Normally I photograph on the “street” (yeah, that word is stretched nowadays!), but more like in capturing scenes with including the environment, creating a mood or telling a little story instead of photographing the reaction of random people to my camera (but no disrespect). About a year ago I found the perfect camera for that in the M9, which I use with the 50 Summilux ASPH as an only lens, I did have other lenses but sold all to get that 50! But let’s not make this about gear.

It’s always a pleasure for me to visit New York, as I really love the feel, smell, charm of that city! In November 2011 I came strictly for photography. Of course I did visit Occupy Wall St but I didn’t find it all that interesting (for photographing however). Two or three days later I was strolling through the lower east side, when a fellow of my age came along and told me there was a lot of tension at Zuccotti Park and I should go there with my camera and capture it. So I went downtown and shot the best series of my 5 day trip.

NYPD had evicted the park the day before and the protesters did a march which, again, ended at the park. That march arrived a few minutes after I arrived it was opened and filled up again quickly (I suppose the police had them rather there than on like Brooklyn Bridge).

The young man from the lower east side was right, there was a lot of tension – but overall it was peaceful protesting with huge media and police presence.

But see and feel for yourself.

Keep up shooting you all,

Michael Blomberg




  1. Michael, I think you have nailed those photograhs. Well done.
    I prefer the street photography you depict in these photos rather than the ‘in your face’ of random people.

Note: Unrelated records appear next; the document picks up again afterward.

import Summits.QuantumFields.GaugeBoot.Eqs.KZL2rpD4Z3o2LT1
import Summits.QuantumFields.GaugeBoot.Eqs.KZL2rpD4Z3o2LT2
import Summits.QuantumFields.GaugeBoot.Eqs.KZL2rpD4Z3o2LT3
import Summits.QuantumFields.GaugeBoot.Eqs.KZL2rpD4Z3o2LW1
import HarnessLib

/-!
# Aggregated equality row of `beta-3-2-lower.conic1.json` — assembly of the coded row (data)

Cell `pub-gaugeboot` (HOME `run/shared/lean/pub/pub-gaugeboot/`), seat lean2 (KZ aggregated equality bindings; FANOUT-PLAN A126 (2)(c) /
A137 (1)(iii) / A146 / A152 (1)).  Certificate of record `certs/SU2-D4/kz-L2-rp/beta-3-2-lower.conic1.json` (sha256 field `1aff36efe6beb141…`) over the
problem `certs/SU2-D4/kz-L2-rp/beta-3-2-lower.problem1.json` (`SU(2)`, `D = 4`, `β_std = 3/2`, 3300 equality rows, eng2's reduced form): its
3267 exact equality multipliers `lamQ` (dyadic rationals; sha256 of the multiplier list `3a939689760ecfea…`) contract the
equality rows into ONE row `r = Σ_e lamQ_e · row_e` (9881 labelled terms, right-hand side Σ_e lamQ_e · rhs_e = 0) — the only way
the certificate replay (lean3's `_of_feasible_agg` shape) uses the equality system.  The row is INTEGER-CODED (`Eqs/BindKitZ`: `(terms, M, K,
witness)`, terms `tz <label code> <z>` with coefficient `z / M` exactly, witness `lz <m> <def id> <position>` = an exact combination of
3254 of the family's G1 theorem rows `KZL2rpD4LitsZ*.litZ`, `μ = Σ_e lamQ_e · Λ_e` from the seat's exact elimination witnesses `Λ`,
re-verified exactly in the seat).  Because of its size the row is spread over several modules: term pieces `…Z3o2LT<k>` and the
witness pieces `…Z3o2LW<k>` and the assembly `…Z3o2LR` (data only), and the final module `Eqs/KZL2rpD4Z3o2L` with the `m = 7` residue-class
kernel checks `chk<i>` (`Eqs/BindKitZPF.cchkZPf litZ p q 7 i` — the `BindKitZP` residue-class check with the class filter inside the combination; integer arithmetic only, one `decide` each, ≈ 21 s measured) and `Ecode`, `E_holds`, `rowSum4_row` (
`rowSum4 3/2 L r = 0` on every torus `(ℤ/L)^4` with `L ≥ 6`).  Positivity blocks and the certificate inequalities are NOT
treated here.  GENERATED by `scratch/agg_data.py` + `scratch/gen_aggZP.py`.

HONEST FRAMING (page 1 of every file of this cell): certified bounds on lattice expectations at STATED coupling, gauge
group, dimension and torus size; NOT a mass gap, NOT a continuum limit, NOT a string tension, NOT large `N`; NOT
Yang–Mills-summit-bearing (barriers `FixedCouplingUltralocality`, `PerturbativeInvisibility`).
-/

noncomputable section

open Literature.MathematicalPhysics.QuantumFieldTheory
open Summit.QuantumFields.GaugeBoot.BindN Summit.QuantumFields.GaugeBoot.BindZ

namespace Summit.QuantumFields.GaugeBoot.KZL2rpD4.Z3o2L

variable {L : ℕ} [NeZero L]

/-- The coded aggregated row `(terms, M, K, witness)`: 9881 terms in 3 pieces, `M = 16888498602639360` (54 bits), `K` (9 bits) = the integer scale of the check, 3254 witness entries in 1 pieces. -/
def crow : CRowZ :=
  (terms1 ++ terms2 ++ terms3, 16888498602639360,
   384,
   wit1)

end Summit.QuantumFields.GaugeBoot.KZL2rpD4.Z3o2L

end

  2. I like these pictures. Good use of color, good sense of movement, good storytelling. It is also a reminder that some protests still have energy.
    The Occupy movement in our city is no longer protesting banks, but just sleeping in tents in a local park. It has devolved from a protest into into a performance art. I would post pictures, but my technique doesn’t capture “sad” all that well.

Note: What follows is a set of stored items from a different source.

import Summits.QuantumFields.YangMills.Theorems.BalabanUVNodesN12AtRecord13Prop1KnitThm1WindowDirectOfClassOnlyRowL1NearRadiusDatumScaleAtLengthOfRecord
import Summits.QuantumFields.YangMills.Theorems.BalabanUVNodesN12MinimiserFamilyKnitRowOfK0GridGNamedEUOnZOfRecord
import Summits.QuantumFields.YangMills.Theorems.BalabanUVNodesN12Thm1LettersAtLengthOfK0GridG
import Literature.MathematicalPhysics.QuantumFieldTheory.Balaban1983to89.B15Prop1MinimiserClassAtDatumScaleAtLength

/-!
# BalabanUVNodes ∕ N12 — «12Q-DIRECT v13″ ON K0⁷'s GUARDED CURRENCY»: THE (J0′) HEAD ∘ THE DATUM-SCALE DIRECT SOCKET, CONSUMABLE ORDER, [15] THEOREM 1 READ BY NAME AS THE GRID-GUARDED
# TOKENS `VariationalThm1RegSepCoP7MG F 2 A‴ B₃ a₀ a₁'` (K0⁷ V22-Z's registered (8)-currency) + `VariationalThm1EUSepCoP7MG F 2 A‴ B₃ a₀ a₁'` (the lane's guarded (E∕U) name ✓p742279), AT LENGTH
# (edition of the junction of record ✓p748139; [Balaban1989LargeFieldI] (0.2)–(0.6) p.176, (1.74) p.192, Prop. 1 p.194; [Balaban1985Variational] (1)–(8) pp.277–279, p.304 ll.1–2; [Balaban1989LargeFieldII] (1.12)–(1.13) p.359)
Cell `pub-ymgap` (HUMAN RULINGS D-0062 ∕ D-0149), seat `pub-ymgap-dag-n12-d` g28 (R134 N12 [B15] s2; count-neutral helper of K1⁹ `stmt-QuantumFields-27364`, `--kind proof --supports … --as helper`).
THEOREMS ONLY (0 `def`, 0 `instance`, 0 `sorry`); ONE composition BY NAME; FIFTH file of the Summits side of «E1 AT-LENGTH» (dag-n12-d g26 I.30214; lane F1–F3).  WHAT.  The junction of record ✓p748139 `…WindowDirectDatumScaleOfThm1NamedFactsOfRecord` VERBATIM with its TWO floor-free [15] names `h15`∕`h15EU` REPLACED by K0⁷'s GRID-GUARDED currency at
the guard `A‴(c′,c₀,c₁)` of `K0V22ZDefs.Prop8StepCoPGridGAt` — `h15G : VariationalThm1RegSepCoP7MG F 2 A‴ B₃ a₀ a₁'` (= dag-n07-e's `variationalThm1RegSepCoP7MG_of_prop8TopStepG` on the K1
face's `h1G3 F : Prop8StepCoPGridGAt F`) and `hEUG : VariationalThm1EUSepCoP7MG F 2 A‴ B₃ a₀ a₁'` (dag-n12-c ✓p742279; OPEN, no producer) — plus THREE GUARD ROWS at `ν₀` (`c′ ≤ ν₀.M₁`,
`F.L^{c₁} ∣ ν₀.M₁`, `∀ P i, k P i + c₀ ≤ F.m + P.K`).  Proof = the junction's with: head := ζ ✓p742351 §1 at `ν₀`; the (8) letter AT EACH INSTANCE's LENGTH `k P i` at `Θ.ν` from `h15G` by β
✓p740657 `thm1LetterT_atLength_of_variationalThm1RegSepCoP7MG_grid` (rows through the pin `ν₀.M₁ = Θ.ν.M₁`); `hKa`∕`hKb` from the lane's at-length kit F3 ✓p748617; socket := T4′ᴸ.  AFTER THIS
FILE the WHOLE (J0′)∘direct road of record reads K0⁷'s REGISTERED currency + ONE guarded (E∕U) name — ZERO floor-free [15] tokens; the window and every other row = the junction of record's.
HONEST FRAMING.  Composition BY NAME (generator `mk_atl.py`, HOME `lean/g28/`); every displayed letter stays a hypothesis (CONDITIONAL: K0⁷ OPEN, (E∕U) no producer, tower∕chart∕(P4)′∕(P5)∕U4 rows);
nothing of Bałaban's asserted; N12 NOT discharged; K0⁷ ∕ K1⁹ OPEN; counts unmoved (28∕28 · 8∕27); finite 𝕋⁴ programme at fixed `ε` — R4 conditional rung only; nothing continuum ∕ OS; YM mass gap (Clay) NOT proved.
-/

noncomputable section
open MeasureTheory Set Finset Metric Filter
open scoped Matrix.Norms.L2Operator BigOperators Matrix RealInnerProductSpace Real InnerProductSpace Topology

    • I know what you mean, I’ve had one for a month but its on another continent, won’t get it for 5 more weeks when I collect…..frustrating but exciting.

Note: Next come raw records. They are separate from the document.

import Summits.AnomalousDissipation.AnomalousDissipation.Theorems.MarginalStabilityChainChainRealisationStubConvectWordEstimate
import Summits.AnomalousDissipation.AnomalousDissipation.Theorems.MarginalStabilityChainChainRealisationStubSobolevBootstrap
import Summits.AnomalousDissipation.AnomalousDissipation.Theorems.MarginalStabilityChainChainRealisationStubLiftBounds
import Summits.AnomalousDissipation.AnomalousDissipation.Theorems.MarginalStabilityChainChainRealisationStubAscoliSmooth
import Summits.AnomalousDissipation.AnomalousDissipation.Theorems.MarginalStabilityChainChainRealisationStubCompactLimitsOfShifts
import Summits.AnomalousDissipation.AnomalousDissipation.Theorems.MarginalStabilityChainChainRealisationStubPhaseOfCompactLimits
import Summits.AnomalousDissipation.AnomalousDissipation.Theorems.MarginalStabilityChainChainRealisationEternalisation
import HarnessLib

/-!
# The forward Navier–Stokes phase at fixed viscosity, and the line `SketchIdeator2` reduced to its residual
# (crux stmt-AnomalousDissipation-14249, `MarginalStabilityChain.ChainRealisation`)

Sorry-free ASSEMBLY of the six landed stubs B1–B6 of line lead -1's reshape of `stub_forwardPhaseH2`
(`stub_convectWordEstimate`, `stub_sobolevBootstrap`, `stub_liftBounds`, `stub_ascoliSmooth`,
`stub_compactLimitsOfShifts`, `stub_phaseOfCompactLimits`) with the landed conditional glue of the line
(`…Theorems.MarginalStabilityChainChainRealisationEternalisation`):

* `forwardPhaseH2_holds` — **THE FORWARD PHASE** (the statement of lead -0's stub `stub_forwardPhaseH2`, now a
  theorem): at fixed `ν > 0` and for a steady smooth solenoidal mean-zero force, every forward classical solution on
  `[0,∞) × T³` with mean-zero slices, enstrophy bounded on `t ≥ 0` and `‖Δu(t)‖₂²` bounded on `t ≥ 1` lives in an
  NS PHASE `(K, φ)` (`IsNSPhase`: compact forward-invariant set of smooth states in `H` with a jointly continuous
  semiflow of global classical solutions and `L²`-continuous enstrophy) through `u`.  Proof: all-order Sobolev bounds
  (B2∘B1: word-level `H^m` energy method + uniform Gronwall above the landed `H²` rung) ⇒ bounded space–time
  derivatives of the lifts (B3) ⇒ compact limits of time-translates (B5: Arzelà–Ascoli B4, limits of classical
  solutions are classical) ⇒ the phase (B6: uniqueness + metric compactness).
  (Foias–Manley–Rosa–Temam 2001 Ch. III §2; Constantin–Foias 1988 Ch. 13–14.)
* `forwardPhase_holds` — the same with the `H²` hypothesis removed (landed absorbing bound `stub_laplacianSupBound`).
* `eternalisationZM_holds` — **ETERNALISATION AT ONE VISCOSITY (mean-zero class), UNCONDITIONAL**: a forward classical
  mean-zero solution with bounded enstrophy, limsup-mean energy `≤ E` and limsup-mean dissipation `≥ ε > 0` yields an
  ETERNAL classical solution of the same system with dissipation `≥ ε/2` and energy `≤ 16‖f‖₂² max(E,1)²/ε²`
  (crux 3005's lemma `EternalisationAt` in the mean-zero class; Krylov–Bogoliubov + generic points + backward orbits,
  all landed by lead -0, fed by the phase).
* `chainThesis_of_forwardFamilyZM_holds` — `ChainThesis` (crux 3005, the route target) from ANY forward-regular loud
  bounded mean-zero family for ONE smooth solenoidal mean-zero force.
* `chainRealisation_of_contrastFamily` — **THE LINE AS ONE THEOREM WITH ONLY ITS RESIDUAL**: the crux
  `ChainRealisation` from the contrast family (`ContrastFamily` of the skeleton, written out), i.e. from the
  zeroth-law content of the crux in the card's Eulerian mean-field form for the arena force `twoHalf g (μ • h)`.

No new definitions; no named facts; every statement is a theorem.
-/

set_option linter.dupNamespace false

noncomputable section

open MeasureTheory Set Filter Topology
open scoped InnerProductSpace
open Literature.Analysis.FunctionSpaces Literature.Analysis.FunctionSpaces.Torus
open Literature.Analysis.FluidPDE Literature.Analysis.FluidPDE.Torus

namespace Summit.AnomalousDissipation.AnomalousDissipation.Theorems.ChainRealisation.SeparatrixFluxPinning

open Summit.AnomalousDissipation.AnomalousDissipation.Theorems.DenseLoudDesignerForces.Ergodic
open Summit.AnomalousDissipation.AnomalousDissipation.Theses.MarginalStabilityChain

/-- **THE FORWARD PHASE ABOVE THE `H²` RUNG** (statement of `stub_forwardPhaseH2`, assembled from the landed stubs
B1–B6: all-order bounds ⇒ lift bounds ⇒ compact limits of translates ⇒ phase). -/
theorem forwardPhaseH2_holds :
    ∀ (ν : ℝ) (F : UnitAddTorus (Fin 3) → EuclideanSpace ℝ (Fin 3))
      (u : ℝ → UnitAddTorus (Fin 3) → EuclideanSpace ℝ (Fin 3)) (p : ℝ → UnitAddTorus (Fin 3) → ℝ),
      0 < ν → IsSmooth F → IsDivFree F → HasZeroMean F →
      IsClassicalNSSolutionOn (Set.Ici 0) ν (fun _ => F) u p →
      (∃ M : ℝ, ∀ t : ℝ, 0 ≤ t → gradNormSq (u t) ≤ M) →
      (∀ t : ℝ, 0 ≤ t → HasZeroMean (u t)) →
      (∃ M₂ : ℝ, ∀ t : ℝ, 1 ≤ t → ∫ x, ‖laplacian (u t) x‖ ^ 2 ≤ M₂) →
      ∃ (K : Set Hsp) (φ : ℝ → Hsp → Hsp) (x₀ : Hsp), IsNSPhase ν F K φ ∧ x₀ ∈ K ∧
        ∀ t : ℝ, 0 ≤ t → rep (φ t x₀) =ᵐ[volume] u t := by
  intro ν F u p hν hF hdiv hmean hsol hM hzm hM2
  have hall : ∀ k : ℕ, ∃ C : ℝ, ∀ t : ℝ, 0 ≤ t → sobolevEnergy k (u t) ≤ C :=
    stub_sobolevBootstrap stub_convectWordEstimate ν F u p hν hF hsol hzm hM hM2
  have hcomp := stub_compactLimitsOfShifts stub_liftBounds stub_ascoliSmooth ν F u p hν hF hdiv hmean hsol hzm hall
  exact stub_phaseOfCompactLimits ν F u p hν.le hsol hzm hcomp

/-- **THE FORWARD PHASE**: at fixed `ν > 0`, for a steady smooth solenoidal mean-zero force, every forward classical
solution on `[0,∞) × T³` with mean-zero slices and enstrophy bounded on `t ≥ 0` lives in an NS phase through `u`
(the `H²` hypothesis of `forwardPhaseH2_holds` is discharged by the landed absorbing bound `stub_laplacianSupBound`). -/
theorem forwardPhase_holds :
    ∀ (ν : ℝ) (F : UnitAddTorus (Fin 3) → EuclideanSpace ℝ (Fin 3))
      (u : ℝ → UnitAddTorus (Fin 3) → EuclideanSpace ℝ (Fin 3)) (p : ℝ → UnitAddTorus (Fin 3) → ℝ),
      0 < ν → IsSmooth F → IsDivFree F → HasZeroMean F →
      IsClassicalNSSolutionOn (Set.Ici 0) ν (fun _ => F) u p →
      (∃ M : ℝ, ∀ t : ℝ, 0 ≤ t → gradNormSq (u t) ≤ M) →
      (∀ t : ℝ, 0 ≤ t → HasZeroMean (u t)) →
      ∃ (K : Set Hsp) (φ : ℝ → Hsp → Hsp) (x₀ : Hsp), IsNSPhase ν F K φ ∧ x₀ ∈ K ∧
        ∀ t : ℝ, 0 ≤ t → rep (φ t x₀) =ᵐ[volume] u t :=
  forwardPhase_of_forwardPhaseH2 forwardPhaseH2_holds

/-- **ETERNALISATION AT ONE VISCOSITY, MEAN-ZERO CLASS (unconditional).**  A forward classical mean-zero solution
with bounded enstrophy, limsup-mean energy `≤ E` and limsup-mean dissipation `≥ ε > 0` (steady smooth solenoidal
mean-zero force, `ν > 0`) yields an ETERNAL classical solution of the same system with dissipation `≥ ε/2` and energy
`≤ 16‖f‖₂²·max(E,1)²/ε²`. -/
theorem eternalisationZM_holds :
    ∀ (ν : ℝ) (f : UnitAddTorus (Fin 3) → EuclideanSpace ℝ (Fin 3)),
      0 < ν → IsSmooth f → IsDivFree f → HasZeroMean f →
      ∀ (u : ℝ → UnitAddTorus (Fin 3) → EuclideanSpace ℝ (Fin 3)) (p : ℝ → UnitAddTorus (Fin 3) → ℝ) (E ε : ℝ),
        IsClassicalNSSolutionOn (Set.Ici 0) ν (fun _ => f) u p →
        (∃ M : ℝ, ∀ t : ℝ, 0 ≤ t → gradNormSq (u t) ≤ M) →
        (∀ t : ℝ, 0 ≤ t → HasZeroMean (u t)) →
        meanEnergy u ≤ E → 0 < ε → ε ≤ meanDissipation ν u →
        ∃ (v : ℝ → UnitAddTorus (Fin 3) → EuclideanSpace ℝ (Fin 3)) (q : ℝ → UnitAddTorus (Fin 3) → ℝ),
          IsClassicalNSSolutionOn Set.univ ν (fun _ => f) v q ∧
          meanEnergy v ≤ 16 * (∫ x, ‖f x‖ ^ 2) * (max E 1) ^ 2 / ε ^ 2 ∧
          ε / 2 ≤ meanDissipation ν v :=
  fun _ _ hν hf hdiv hmean u p E ε hsol hM hzm hE hε hεD =>
    eternalisationZM_of_forwardPhaseH2 forwardPhaseH2_holds hν hf hdiv hmean u p E ε hsol hM hzm hE hε hεD

/-- **`ChainThesis` (the route target, crux 3005) from a forward-regular loud bounded MEAN-ZERO family for ONE force
(unconditional).**  For a steady smooth solenoidal mean-zero `f`: `ν_j → 0`, forward classical solutions on
`[0,∞) × T³` with mean-zero slices and (per-`j`) bounded enstrophy, limsup-mean energy `≤ E`, limsup-mean dissipation
`≥ ε > 0` ⇒ `ChainThesis`. -/
theorem chainThesis_of_forwardFamilyZM_holds {f : UnitAddTorus (Fin 3) → EuclideanSpace ℝ (Fin 3)}
    (hf : IsSmooth f) (hdiv : IsDivFree f) (hmean : HasZeroMean f)
    (hC : ∃ (ν : ℕ → ℝ) (u : ℕ → ℝ → UnitAddTorus (Fin 3) → EuclideanSpace ℝ (Fin 3))
        (p : ℕ → ℝ → UnitAddTorus (Fin 3) → ℝ),
      (∀ j, 0 < ν j) ∧ Tendsto ν atTop (nhds 0) ∧
      (∀ j, IsClassicalNSSolutionOn (Set.Ici 0) (ν j) (fun _ => f) (u j) (p j)) ∧
      (∀ j, ∃ M : ℝ, ∀ t : ℝ, 0 ≤ t → gradNormSq (u j t) ≤ M) ∧
      (∀ j t, 0 ≤ t → HasZeroMean (u j t)) ∧
      (∃ E : ℝ, ∀ j, meanEnergy (u j) ≤ E) ∧
      ∃ ε : ℝ, 0 < ε ∧ ∀ j, ε ≤ meanDissipation (ν j) (u j)) :
    ChainThesis :=
  chainThesis_of_forwardPhaseH2 forwardPhaseH2_holds hf hdiv hmean hC

/-- **THE LINE AS ONE THEOREM WITH ONLY ITS RESIDUAL.**  The crux `ChainRealisation` follows from the contrast family
(the skeleton's `ContrastFamily`, written out): a smooth planar solenoidal mean-free `g`, a smooth mean-free axial
pattern `h`, `μ > 0`, `a₀ > 0`, `E`, and along some `ν_j → 0` forward classical mean-zero regular solutions for the
arena force `twoHalf g (μ • h)` with limsup-mean energy `≤ E`, non-negative mean planar work and the `ν`-uniform axial
contrast floor `a₀`.  (Budget step + eternalisation + generic points, all landed; the forward phase above.) -/
theorem chainRealisation_of_contrastFamily
    (hCF : ∃ (g : UnitAddTorus (Fin 2) → EuclideanSpace ℝ (Fin 2)) (h : UnitAddTorus (Fin 2) → ℝ) (μ a₀ E : ℝ),
      IsSmooth g ∧ IsDivFree g ∧ HasZeroMean g ∧ IsSmooth h ∧ HasZeroMean h ∧ 0 < μ ∧ 0 < a₀ ∧
      ∃ (ν : ℕ → ℝ) (u : ℕ → ℝ → UnitAddTorus (Fin 3) → EuclideanSpace ℝ (Fin 3))
        (p : ℕ → ℝ → UnitAddTorus (Fin 3) → ℝ),
        (∀ j, 0 < ν j) ∧ Tendsto ν atTop (nhds 0) ∧
        (∀ j, IsClassicalNSSolutionOn (Set.Ici 0) (ν j) (fun _ => twoHalf g (μ • h)) (u j) (p j)) ∧
        (∀ j, ∃ M : ℝ, ∀ t : ℝ, 0 ≤ t → gradNormSq (u j t) ≤ M) ∧
        (∀ j t, 0 ≤ t → HasZeroMean (u j t)) ∧
        (∀ j, meanEnergy (u j) ≤ E) ∧
        (∀ j, 0 ≤ longTimeAvgInf (fun t => ∫ x, ⟪g (planarProj x), planarProjE (u j t x)⟫_ℝ)) ∧
        (∀ j, a₀ ≤ longTimeAvgSup (fun t => ∫ x, h (planarProj x) * u j t x 2))) :
    ChainRealisation :=
  chainRealisation_of_forwardPhaseH2_of_contrastFamily forwardPhaseH2_holds hCF

end Summit.AnomalousDissipation.AnomalousDissipation.Theorems.ChainRealisation.SeparatrixFluxPinning

end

  3. Excellent ones specially the 1st one and 3rd ones !! M9+50 LA is also my combo! sometimes feel the needs for wider but 1 lens +1 camera is all about nothing to worry about !


  4. Nice colour saturation and compositions, Michael.

    And nice to see this front movement now consigned to oblivion..

  5. Nice start. Many young photographers feel they have to tilt the horizon. If you stop tilting your horizon, you will quickly realize that the most compelling thing about your photographs is the content within (in other words, you have good content), not in the way a tilted photograph falsely makes the photos immediately ‘dynamic.’ You are taking good pictures, so there really is no need (other than not knowing any better) to tilt your horizon. Look at some of the work of Eugene Richards (who used to shoot often for “Life” magazine when it was still around. He does tilt his horizon occasionally, but he does it for a specific reason. Like fitting all of his subject matter in when he couldn’t get any wider, etc. At first, you will be offended by my comments, but as you grow, you will realize that I am right 😉 Keep shooting!

    • The shoots are very good, but I tend to agree with Craig, that there may be too much tilting without a purpose on some of these shoots, but what the heck this is just one opinion.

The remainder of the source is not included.